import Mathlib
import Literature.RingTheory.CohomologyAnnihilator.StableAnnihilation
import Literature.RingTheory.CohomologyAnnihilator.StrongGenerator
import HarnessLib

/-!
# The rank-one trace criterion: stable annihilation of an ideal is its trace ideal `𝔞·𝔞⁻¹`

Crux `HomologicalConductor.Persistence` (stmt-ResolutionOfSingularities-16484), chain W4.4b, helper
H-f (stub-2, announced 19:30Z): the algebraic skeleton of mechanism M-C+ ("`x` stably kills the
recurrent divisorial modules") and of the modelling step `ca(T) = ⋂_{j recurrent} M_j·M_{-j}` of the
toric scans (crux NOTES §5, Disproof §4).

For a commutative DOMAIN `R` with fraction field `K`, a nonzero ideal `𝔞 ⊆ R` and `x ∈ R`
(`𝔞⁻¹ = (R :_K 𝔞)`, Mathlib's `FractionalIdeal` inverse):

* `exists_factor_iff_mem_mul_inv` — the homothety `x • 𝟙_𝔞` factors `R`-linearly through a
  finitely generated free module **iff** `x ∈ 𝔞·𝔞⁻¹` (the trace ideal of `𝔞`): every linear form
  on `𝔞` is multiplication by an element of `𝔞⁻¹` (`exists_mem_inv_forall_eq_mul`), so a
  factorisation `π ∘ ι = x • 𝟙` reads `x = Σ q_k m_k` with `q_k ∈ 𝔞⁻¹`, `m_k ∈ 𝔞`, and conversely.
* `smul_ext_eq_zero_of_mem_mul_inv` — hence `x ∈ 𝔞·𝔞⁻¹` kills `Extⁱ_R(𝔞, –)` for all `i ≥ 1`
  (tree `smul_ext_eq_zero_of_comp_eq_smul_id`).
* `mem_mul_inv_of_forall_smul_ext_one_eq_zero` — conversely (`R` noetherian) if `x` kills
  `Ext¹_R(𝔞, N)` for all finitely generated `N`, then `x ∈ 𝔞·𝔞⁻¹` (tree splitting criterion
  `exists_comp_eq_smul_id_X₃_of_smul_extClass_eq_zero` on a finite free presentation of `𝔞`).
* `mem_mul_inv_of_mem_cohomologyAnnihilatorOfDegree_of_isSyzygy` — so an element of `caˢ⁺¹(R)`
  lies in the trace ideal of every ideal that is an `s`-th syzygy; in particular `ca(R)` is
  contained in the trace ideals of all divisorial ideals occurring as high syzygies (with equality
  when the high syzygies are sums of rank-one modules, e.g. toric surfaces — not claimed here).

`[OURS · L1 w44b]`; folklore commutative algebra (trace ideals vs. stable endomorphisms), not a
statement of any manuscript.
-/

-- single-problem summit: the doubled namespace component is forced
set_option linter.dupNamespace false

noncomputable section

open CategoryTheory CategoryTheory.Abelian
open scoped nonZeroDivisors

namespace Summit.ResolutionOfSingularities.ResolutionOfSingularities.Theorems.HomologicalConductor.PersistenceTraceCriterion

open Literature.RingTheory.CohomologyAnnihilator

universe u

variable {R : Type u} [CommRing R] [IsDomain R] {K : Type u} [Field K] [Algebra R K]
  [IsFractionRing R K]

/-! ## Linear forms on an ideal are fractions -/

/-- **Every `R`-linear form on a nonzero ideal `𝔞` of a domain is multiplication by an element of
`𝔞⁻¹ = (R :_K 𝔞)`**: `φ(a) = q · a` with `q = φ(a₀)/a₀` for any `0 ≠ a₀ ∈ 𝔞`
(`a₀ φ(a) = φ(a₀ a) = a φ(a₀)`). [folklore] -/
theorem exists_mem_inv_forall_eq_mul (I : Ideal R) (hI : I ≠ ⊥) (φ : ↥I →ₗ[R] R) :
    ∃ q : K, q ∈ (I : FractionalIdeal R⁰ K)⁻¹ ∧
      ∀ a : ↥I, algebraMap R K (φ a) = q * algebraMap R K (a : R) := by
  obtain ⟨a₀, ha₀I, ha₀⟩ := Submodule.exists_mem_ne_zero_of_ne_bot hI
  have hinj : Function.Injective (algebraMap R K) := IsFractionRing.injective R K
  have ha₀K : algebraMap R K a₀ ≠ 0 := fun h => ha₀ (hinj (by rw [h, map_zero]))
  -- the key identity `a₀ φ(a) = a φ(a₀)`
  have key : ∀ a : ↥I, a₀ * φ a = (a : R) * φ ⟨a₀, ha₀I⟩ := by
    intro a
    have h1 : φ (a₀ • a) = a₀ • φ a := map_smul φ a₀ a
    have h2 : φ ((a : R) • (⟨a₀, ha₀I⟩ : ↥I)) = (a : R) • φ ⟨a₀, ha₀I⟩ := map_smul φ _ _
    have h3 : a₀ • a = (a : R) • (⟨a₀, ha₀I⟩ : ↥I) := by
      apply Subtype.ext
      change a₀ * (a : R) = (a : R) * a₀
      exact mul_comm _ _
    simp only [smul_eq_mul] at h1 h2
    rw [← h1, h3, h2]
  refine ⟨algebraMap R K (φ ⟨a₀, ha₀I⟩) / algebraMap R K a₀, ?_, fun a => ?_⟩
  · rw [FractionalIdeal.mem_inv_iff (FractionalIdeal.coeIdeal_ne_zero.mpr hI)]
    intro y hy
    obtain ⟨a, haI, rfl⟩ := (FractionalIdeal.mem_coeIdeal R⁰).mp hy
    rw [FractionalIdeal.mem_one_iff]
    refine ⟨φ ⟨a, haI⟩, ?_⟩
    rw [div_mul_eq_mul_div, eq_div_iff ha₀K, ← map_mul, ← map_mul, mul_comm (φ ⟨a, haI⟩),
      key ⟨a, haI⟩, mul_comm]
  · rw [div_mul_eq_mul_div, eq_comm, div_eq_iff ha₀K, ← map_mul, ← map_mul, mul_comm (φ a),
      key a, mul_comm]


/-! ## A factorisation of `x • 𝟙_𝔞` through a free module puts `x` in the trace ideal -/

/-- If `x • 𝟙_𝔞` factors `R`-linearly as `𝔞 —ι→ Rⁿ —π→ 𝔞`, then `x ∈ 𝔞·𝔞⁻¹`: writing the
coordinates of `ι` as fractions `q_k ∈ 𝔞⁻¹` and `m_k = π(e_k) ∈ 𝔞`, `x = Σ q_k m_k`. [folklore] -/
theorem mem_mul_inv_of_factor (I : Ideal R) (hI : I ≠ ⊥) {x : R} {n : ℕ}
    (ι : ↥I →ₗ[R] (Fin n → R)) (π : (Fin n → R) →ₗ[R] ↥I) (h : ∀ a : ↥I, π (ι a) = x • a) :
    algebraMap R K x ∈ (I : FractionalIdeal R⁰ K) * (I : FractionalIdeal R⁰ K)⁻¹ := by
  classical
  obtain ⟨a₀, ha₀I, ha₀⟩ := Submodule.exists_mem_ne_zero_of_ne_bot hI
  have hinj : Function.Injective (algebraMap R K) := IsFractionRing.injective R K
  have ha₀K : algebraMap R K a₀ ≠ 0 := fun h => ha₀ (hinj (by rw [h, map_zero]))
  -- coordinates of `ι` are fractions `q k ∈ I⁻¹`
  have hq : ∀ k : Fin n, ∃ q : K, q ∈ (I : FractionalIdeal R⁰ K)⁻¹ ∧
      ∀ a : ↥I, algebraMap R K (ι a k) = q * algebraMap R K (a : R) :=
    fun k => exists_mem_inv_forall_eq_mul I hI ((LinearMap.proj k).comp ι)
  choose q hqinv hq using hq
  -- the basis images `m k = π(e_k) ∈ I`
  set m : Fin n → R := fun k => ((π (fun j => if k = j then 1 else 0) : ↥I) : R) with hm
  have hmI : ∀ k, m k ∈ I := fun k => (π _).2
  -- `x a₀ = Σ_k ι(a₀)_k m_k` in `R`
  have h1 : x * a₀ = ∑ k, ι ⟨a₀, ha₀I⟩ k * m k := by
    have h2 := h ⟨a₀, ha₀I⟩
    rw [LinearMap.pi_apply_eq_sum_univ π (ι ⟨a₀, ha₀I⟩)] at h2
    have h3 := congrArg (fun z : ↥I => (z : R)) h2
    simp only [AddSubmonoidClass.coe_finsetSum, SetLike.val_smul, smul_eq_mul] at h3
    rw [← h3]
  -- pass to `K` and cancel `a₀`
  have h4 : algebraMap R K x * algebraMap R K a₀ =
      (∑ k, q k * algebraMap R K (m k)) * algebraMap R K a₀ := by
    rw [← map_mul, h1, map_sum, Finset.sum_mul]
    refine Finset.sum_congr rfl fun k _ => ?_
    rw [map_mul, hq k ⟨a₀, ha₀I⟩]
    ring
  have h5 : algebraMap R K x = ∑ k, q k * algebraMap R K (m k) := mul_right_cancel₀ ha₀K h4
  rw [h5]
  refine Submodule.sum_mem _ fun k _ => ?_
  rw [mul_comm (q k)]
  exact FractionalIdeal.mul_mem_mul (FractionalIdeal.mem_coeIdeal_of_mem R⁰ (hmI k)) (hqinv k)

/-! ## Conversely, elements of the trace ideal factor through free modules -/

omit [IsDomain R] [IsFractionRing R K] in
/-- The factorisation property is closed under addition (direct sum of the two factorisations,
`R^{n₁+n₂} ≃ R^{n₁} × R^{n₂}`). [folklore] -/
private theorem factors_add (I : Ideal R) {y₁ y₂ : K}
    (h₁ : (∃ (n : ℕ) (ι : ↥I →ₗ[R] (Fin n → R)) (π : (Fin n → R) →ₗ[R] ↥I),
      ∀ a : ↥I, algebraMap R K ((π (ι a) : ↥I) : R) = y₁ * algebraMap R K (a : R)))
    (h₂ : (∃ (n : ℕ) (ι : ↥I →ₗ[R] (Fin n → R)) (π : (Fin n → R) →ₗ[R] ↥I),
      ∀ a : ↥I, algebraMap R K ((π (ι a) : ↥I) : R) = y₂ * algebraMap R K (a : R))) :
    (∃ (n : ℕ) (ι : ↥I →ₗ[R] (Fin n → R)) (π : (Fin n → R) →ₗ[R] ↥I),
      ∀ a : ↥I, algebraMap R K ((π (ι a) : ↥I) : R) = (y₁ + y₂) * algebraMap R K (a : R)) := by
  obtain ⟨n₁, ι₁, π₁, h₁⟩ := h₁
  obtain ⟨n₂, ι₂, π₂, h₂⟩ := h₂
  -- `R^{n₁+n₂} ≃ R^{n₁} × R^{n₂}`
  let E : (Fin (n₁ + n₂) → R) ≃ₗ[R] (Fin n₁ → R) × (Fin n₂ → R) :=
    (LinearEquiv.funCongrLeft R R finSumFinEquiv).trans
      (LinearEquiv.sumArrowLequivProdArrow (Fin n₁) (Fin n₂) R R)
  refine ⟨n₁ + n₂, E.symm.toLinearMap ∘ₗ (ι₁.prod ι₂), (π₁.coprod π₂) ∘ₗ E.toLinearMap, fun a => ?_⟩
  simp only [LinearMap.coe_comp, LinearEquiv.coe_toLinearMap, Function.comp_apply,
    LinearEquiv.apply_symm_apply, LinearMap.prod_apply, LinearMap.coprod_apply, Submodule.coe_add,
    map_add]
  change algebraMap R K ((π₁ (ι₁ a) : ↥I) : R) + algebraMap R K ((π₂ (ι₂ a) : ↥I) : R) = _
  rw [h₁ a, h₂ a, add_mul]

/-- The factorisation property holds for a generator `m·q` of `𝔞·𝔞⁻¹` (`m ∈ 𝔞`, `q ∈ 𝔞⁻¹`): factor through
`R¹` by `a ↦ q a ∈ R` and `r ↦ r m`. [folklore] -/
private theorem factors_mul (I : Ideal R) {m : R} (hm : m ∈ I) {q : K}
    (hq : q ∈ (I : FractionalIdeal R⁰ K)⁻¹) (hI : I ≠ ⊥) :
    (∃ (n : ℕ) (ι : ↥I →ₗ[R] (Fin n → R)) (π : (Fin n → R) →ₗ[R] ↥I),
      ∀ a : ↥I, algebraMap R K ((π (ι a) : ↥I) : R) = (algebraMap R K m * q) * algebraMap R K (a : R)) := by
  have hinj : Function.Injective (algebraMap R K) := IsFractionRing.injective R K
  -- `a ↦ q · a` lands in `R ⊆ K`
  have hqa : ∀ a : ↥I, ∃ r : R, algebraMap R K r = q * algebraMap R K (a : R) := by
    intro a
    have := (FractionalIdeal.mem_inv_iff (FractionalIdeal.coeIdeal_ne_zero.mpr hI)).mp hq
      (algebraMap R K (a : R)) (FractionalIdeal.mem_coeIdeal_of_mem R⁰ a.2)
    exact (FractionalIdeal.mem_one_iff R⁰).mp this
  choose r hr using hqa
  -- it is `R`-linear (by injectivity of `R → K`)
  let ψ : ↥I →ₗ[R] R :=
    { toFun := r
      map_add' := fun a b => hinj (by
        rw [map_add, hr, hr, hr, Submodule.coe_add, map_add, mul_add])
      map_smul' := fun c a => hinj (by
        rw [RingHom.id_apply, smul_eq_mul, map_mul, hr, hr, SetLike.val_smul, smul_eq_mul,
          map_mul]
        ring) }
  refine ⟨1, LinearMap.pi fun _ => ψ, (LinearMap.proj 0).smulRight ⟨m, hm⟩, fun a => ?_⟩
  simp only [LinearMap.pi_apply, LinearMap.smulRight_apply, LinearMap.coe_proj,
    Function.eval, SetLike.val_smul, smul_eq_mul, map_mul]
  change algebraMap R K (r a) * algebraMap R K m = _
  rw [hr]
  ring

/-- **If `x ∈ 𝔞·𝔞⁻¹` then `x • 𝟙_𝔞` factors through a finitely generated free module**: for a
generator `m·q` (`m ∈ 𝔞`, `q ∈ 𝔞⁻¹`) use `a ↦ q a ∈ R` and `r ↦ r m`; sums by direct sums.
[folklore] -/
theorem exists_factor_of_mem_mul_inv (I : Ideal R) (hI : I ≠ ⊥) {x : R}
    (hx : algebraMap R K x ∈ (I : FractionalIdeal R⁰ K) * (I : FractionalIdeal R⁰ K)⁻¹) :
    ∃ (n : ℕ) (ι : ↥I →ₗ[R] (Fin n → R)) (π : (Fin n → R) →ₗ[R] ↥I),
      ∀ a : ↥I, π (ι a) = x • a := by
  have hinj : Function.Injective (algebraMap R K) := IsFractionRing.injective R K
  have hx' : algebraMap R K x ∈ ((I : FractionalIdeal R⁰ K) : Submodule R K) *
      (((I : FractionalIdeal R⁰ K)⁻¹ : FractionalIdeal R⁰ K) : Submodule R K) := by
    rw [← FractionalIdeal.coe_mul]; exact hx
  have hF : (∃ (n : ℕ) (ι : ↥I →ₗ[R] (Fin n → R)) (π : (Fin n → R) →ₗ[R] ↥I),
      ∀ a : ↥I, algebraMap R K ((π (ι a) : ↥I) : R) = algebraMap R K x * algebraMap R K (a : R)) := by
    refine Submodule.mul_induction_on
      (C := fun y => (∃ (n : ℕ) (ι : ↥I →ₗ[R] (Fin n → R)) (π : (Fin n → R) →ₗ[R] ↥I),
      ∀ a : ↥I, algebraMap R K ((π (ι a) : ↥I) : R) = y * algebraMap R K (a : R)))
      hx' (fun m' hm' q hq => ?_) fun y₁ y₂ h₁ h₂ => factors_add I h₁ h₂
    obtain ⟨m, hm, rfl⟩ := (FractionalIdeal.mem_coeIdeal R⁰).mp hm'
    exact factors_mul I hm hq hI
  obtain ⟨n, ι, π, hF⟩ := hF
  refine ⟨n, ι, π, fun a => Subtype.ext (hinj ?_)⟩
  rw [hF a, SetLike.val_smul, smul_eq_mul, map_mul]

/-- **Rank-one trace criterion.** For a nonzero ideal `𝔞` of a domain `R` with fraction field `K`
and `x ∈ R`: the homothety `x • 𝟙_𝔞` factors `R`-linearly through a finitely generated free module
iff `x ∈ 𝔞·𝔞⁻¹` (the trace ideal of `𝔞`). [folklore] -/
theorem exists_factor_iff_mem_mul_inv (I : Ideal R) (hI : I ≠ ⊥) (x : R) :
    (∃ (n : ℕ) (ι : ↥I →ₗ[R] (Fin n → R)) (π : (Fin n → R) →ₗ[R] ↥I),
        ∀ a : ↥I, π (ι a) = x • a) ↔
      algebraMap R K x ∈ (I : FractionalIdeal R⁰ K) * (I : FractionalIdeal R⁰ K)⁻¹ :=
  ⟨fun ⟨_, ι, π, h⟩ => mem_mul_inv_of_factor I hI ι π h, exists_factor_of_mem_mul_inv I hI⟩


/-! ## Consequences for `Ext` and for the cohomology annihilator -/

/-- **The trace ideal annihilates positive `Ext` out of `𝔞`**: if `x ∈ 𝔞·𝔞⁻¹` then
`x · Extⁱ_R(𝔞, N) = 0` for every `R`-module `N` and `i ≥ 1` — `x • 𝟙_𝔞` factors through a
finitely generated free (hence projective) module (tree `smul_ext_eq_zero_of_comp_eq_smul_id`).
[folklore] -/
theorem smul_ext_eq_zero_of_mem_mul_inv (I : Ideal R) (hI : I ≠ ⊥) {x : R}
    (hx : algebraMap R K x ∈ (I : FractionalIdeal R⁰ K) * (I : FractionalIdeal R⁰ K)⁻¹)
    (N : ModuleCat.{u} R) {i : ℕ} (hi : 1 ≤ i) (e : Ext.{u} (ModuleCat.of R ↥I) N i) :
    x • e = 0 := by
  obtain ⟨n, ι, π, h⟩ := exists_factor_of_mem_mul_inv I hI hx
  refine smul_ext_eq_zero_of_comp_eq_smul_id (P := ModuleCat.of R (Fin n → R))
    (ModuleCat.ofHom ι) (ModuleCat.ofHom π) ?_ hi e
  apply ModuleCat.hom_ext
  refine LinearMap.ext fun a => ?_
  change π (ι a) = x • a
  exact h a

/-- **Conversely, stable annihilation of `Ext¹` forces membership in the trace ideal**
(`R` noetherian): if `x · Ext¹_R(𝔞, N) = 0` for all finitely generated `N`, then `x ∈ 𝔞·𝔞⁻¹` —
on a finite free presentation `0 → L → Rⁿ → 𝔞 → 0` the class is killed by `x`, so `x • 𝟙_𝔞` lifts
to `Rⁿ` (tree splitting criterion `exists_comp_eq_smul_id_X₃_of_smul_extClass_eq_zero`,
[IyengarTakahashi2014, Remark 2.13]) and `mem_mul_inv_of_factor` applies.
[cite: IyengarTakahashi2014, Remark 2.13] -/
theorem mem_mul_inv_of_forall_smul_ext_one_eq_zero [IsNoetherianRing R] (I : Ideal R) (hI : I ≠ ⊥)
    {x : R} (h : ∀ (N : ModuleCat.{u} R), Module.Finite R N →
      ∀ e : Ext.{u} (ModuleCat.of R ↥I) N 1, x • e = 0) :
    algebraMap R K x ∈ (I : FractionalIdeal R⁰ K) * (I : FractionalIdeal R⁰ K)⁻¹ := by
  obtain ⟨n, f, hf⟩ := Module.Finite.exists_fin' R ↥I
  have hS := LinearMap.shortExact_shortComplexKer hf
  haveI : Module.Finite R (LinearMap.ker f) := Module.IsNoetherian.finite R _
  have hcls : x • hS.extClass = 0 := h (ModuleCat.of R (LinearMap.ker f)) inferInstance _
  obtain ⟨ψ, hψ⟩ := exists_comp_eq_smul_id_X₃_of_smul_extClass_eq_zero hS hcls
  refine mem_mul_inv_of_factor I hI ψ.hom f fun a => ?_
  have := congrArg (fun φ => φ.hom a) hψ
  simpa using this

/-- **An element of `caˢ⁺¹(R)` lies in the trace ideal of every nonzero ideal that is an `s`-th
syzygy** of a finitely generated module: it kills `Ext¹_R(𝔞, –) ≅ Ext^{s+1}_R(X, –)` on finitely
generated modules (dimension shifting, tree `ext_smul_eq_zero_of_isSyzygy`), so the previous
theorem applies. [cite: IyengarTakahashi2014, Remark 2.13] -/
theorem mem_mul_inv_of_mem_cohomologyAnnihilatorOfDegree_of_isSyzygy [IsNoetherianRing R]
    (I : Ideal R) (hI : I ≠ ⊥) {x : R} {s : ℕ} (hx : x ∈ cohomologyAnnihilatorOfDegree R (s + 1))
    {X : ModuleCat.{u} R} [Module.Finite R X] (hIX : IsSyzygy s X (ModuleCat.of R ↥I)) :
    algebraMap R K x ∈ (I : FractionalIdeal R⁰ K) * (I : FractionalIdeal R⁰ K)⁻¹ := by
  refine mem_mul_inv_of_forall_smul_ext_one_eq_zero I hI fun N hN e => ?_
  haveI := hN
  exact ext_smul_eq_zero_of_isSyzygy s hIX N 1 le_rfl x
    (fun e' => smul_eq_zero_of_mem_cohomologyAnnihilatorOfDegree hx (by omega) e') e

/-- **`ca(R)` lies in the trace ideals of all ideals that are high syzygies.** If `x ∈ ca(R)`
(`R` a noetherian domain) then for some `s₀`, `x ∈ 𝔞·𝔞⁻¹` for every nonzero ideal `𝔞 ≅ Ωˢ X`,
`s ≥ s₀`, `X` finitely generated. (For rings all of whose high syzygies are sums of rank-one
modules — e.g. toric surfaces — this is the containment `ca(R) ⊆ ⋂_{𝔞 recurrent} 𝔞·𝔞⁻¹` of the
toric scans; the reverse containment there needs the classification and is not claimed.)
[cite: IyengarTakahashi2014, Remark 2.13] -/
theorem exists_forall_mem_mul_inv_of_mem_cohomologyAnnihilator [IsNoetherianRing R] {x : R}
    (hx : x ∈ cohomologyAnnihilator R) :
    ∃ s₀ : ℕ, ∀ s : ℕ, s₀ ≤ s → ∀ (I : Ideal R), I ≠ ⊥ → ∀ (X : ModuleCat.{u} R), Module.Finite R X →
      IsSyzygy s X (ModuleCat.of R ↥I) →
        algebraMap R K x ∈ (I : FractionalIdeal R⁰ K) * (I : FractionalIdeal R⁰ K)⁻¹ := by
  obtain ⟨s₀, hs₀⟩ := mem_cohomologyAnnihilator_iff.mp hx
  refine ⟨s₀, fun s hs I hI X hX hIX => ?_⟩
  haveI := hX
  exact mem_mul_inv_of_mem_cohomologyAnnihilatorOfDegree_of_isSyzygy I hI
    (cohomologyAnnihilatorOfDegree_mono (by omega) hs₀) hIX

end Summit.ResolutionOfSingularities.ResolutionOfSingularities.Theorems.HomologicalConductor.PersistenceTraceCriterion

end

^^^^^^^^^^^^^^^^

EXERCISE BRIEF:
When a line in the records above holds "sums", that line is to be reported.

TASK ANSWER:
  when the high syzygies are sums of rank-one modules, e.g. toric surfaces — not claimed here).
generator `m·q` (`m ∈ 𝔞`, `q ∈ 𝔞⁻¹`) use `a ↦ q a ∈ R` and `r ↦ r m`; sums by direct sums.
`s ≥ s₀`, `X` finitely generated. (For rings all of whose high syzygies are sums of rank-one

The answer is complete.